**SOURCE MATERIAL:**
########################################

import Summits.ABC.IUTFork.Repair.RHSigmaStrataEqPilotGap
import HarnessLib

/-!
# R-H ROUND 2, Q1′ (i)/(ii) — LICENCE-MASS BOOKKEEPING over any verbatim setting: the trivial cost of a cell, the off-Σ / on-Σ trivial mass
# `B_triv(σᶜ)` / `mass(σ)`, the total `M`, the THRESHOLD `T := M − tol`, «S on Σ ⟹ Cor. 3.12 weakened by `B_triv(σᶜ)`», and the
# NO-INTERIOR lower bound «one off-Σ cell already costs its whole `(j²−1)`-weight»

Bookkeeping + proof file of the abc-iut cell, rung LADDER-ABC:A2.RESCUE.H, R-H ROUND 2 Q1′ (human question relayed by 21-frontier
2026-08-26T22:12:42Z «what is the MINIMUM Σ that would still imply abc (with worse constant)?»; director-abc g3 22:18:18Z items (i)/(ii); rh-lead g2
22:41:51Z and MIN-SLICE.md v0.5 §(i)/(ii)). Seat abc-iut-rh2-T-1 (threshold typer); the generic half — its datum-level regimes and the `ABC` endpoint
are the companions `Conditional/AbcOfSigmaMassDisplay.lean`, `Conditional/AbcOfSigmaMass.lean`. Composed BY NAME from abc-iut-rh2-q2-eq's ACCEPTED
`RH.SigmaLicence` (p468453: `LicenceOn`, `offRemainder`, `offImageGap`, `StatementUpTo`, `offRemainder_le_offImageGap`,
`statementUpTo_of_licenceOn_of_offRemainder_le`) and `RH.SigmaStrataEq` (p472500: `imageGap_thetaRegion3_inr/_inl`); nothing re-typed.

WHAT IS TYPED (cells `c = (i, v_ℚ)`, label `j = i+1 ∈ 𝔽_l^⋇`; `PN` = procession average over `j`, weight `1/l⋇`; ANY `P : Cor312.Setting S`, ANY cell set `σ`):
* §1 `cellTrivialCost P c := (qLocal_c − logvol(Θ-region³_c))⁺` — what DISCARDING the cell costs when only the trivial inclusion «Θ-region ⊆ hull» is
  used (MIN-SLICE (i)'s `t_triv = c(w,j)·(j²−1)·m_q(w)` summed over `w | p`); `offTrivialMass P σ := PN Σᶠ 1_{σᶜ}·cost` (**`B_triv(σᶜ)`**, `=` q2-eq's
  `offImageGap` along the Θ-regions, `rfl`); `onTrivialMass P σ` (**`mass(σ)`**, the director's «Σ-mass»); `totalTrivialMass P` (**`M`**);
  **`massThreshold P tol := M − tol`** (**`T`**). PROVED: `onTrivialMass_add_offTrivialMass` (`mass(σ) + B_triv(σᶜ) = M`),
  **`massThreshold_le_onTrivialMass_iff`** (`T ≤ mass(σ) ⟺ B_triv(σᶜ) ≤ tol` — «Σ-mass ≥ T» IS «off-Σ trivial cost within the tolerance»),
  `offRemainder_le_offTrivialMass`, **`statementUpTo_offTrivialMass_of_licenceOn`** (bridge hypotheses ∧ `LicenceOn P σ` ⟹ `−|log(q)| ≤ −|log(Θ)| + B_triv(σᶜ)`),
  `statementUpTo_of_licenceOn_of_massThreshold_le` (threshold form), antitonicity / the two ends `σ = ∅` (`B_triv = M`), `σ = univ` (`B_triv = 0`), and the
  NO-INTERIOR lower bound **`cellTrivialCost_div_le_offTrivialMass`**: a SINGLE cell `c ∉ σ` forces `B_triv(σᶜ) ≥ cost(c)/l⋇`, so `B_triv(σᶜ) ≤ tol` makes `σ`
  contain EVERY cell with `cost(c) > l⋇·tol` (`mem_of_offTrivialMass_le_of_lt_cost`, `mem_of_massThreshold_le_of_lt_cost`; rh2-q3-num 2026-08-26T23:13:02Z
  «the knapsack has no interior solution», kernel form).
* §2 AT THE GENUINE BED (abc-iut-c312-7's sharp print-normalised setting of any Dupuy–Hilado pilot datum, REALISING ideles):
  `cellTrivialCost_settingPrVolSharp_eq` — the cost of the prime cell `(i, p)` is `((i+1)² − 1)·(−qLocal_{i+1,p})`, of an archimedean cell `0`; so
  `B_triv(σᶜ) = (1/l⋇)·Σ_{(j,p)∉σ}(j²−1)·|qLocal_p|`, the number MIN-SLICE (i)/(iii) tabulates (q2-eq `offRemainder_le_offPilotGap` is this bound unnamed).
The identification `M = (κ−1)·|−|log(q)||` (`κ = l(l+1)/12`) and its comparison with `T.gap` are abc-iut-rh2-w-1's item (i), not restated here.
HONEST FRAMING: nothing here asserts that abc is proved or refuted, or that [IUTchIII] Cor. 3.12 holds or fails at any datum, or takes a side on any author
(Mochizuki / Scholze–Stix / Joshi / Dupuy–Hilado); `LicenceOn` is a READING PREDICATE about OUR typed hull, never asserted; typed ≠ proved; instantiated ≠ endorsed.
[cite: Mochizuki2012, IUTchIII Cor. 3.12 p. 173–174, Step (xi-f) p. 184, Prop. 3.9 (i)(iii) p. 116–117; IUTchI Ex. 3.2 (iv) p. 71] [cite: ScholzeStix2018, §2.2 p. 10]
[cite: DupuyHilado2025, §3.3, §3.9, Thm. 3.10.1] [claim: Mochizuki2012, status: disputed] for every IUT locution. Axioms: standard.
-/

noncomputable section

########################################

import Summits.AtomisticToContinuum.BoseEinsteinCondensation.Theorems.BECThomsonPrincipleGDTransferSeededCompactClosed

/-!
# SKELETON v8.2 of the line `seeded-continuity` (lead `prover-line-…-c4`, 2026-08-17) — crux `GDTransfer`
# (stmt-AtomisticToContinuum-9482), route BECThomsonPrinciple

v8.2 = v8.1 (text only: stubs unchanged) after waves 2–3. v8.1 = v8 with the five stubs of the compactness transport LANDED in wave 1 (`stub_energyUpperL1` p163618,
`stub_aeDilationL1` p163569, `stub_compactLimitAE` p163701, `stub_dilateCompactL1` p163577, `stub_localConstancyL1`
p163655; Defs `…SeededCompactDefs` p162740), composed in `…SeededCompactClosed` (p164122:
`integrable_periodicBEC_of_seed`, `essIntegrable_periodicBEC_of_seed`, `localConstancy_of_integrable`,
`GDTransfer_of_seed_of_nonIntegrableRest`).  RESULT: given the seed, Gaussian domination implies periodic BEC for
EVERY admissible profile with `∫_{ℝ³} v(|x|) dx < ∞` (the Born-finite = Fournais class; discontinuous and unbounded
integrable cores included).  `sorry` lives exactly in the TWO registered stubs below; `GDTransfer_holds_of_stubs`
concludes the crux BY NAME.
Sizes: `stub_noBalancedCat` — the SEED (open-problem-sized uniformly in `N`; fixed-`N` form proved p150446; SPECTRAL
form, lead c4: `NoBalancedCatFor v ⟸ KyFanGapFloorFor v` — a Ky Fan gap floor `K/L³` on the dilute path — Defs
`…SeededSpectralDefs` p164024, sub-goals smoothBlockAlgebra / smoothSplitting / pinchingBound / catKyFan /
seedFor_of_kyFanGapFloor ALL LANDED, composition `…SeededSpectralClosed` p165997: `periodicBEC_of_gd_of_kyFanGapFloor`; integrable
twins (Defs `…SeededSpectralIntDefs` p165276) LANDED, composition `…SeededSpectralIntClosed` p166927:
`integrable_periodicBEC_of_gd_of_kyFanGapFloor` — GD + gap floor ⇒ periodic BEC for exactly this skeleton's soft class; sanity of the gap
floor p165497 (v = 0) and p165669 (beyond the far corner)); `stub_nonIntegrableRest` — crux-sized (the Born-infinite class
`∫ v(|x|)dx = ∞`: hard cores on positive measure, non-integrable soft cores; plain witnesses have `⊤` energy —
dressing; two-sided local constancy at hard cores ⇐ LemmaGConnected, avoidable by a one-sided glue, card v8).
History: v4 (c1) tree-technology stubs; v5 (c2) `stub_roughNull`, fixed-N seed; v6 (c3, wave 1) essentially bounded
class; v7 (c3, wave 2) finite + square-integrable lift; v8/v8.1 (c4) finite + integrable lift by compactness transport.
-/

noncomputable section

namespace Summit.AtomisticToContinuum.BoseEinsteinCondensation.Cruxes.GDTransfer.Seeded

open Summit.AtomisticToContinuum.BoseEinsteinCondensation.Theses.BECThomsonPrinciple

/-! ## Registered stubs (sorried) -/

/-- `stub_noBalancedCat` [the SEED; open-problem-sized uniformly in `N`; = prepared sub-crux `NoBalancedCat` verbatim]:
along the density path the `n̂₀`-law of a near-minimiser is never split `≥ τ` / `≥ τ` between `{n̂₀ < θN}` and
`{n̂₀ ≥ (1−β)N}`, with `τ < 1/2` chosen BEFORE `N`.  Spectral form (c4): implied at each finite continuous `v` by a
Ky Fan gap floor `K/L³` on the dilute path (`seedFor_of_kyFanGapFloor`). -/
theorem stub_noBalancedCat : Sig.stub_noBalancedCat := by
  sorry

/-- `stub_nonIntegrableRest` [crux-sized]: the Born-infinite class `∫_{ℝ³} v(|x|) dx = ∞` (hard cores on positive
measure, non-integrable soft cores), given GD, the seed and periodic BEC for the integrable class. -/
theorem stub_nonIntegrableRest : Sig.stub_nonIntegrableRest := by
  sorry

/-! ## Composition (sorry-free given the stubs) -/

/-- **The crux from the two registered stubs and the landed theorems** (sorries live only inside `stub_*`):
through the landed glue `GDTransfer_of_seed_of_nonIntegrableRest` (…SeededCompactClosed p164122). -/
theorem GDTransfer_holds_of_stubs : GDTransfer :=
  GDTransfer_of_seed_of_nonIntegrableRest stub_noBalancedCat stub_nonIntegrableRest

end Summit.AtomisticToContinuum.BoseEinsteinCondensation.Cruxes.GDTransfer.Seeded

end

########################################

Please transcribe only the lines in the records above running from the line that has "import HarnessLib" through the line that has "Cor. 3.12 weakened", both included, exactly as they appear.

import HarnessLib

/-!
# R-H ROUND 2, Q1′ (i)/(ii) — LICENCE-MASS BOOKKEEPING over any verbatim setting: the trivial cost of a cell, the off-Σ / on-Σ trivial mass
# `B_triv(σᶜ)` / `mass(σ)`, the total `M`, the THRESHOLD `T := M − tol`, «S on Σ ⟹ Cor. 3.12 weakened by `B_triv(σᶜ)`», and the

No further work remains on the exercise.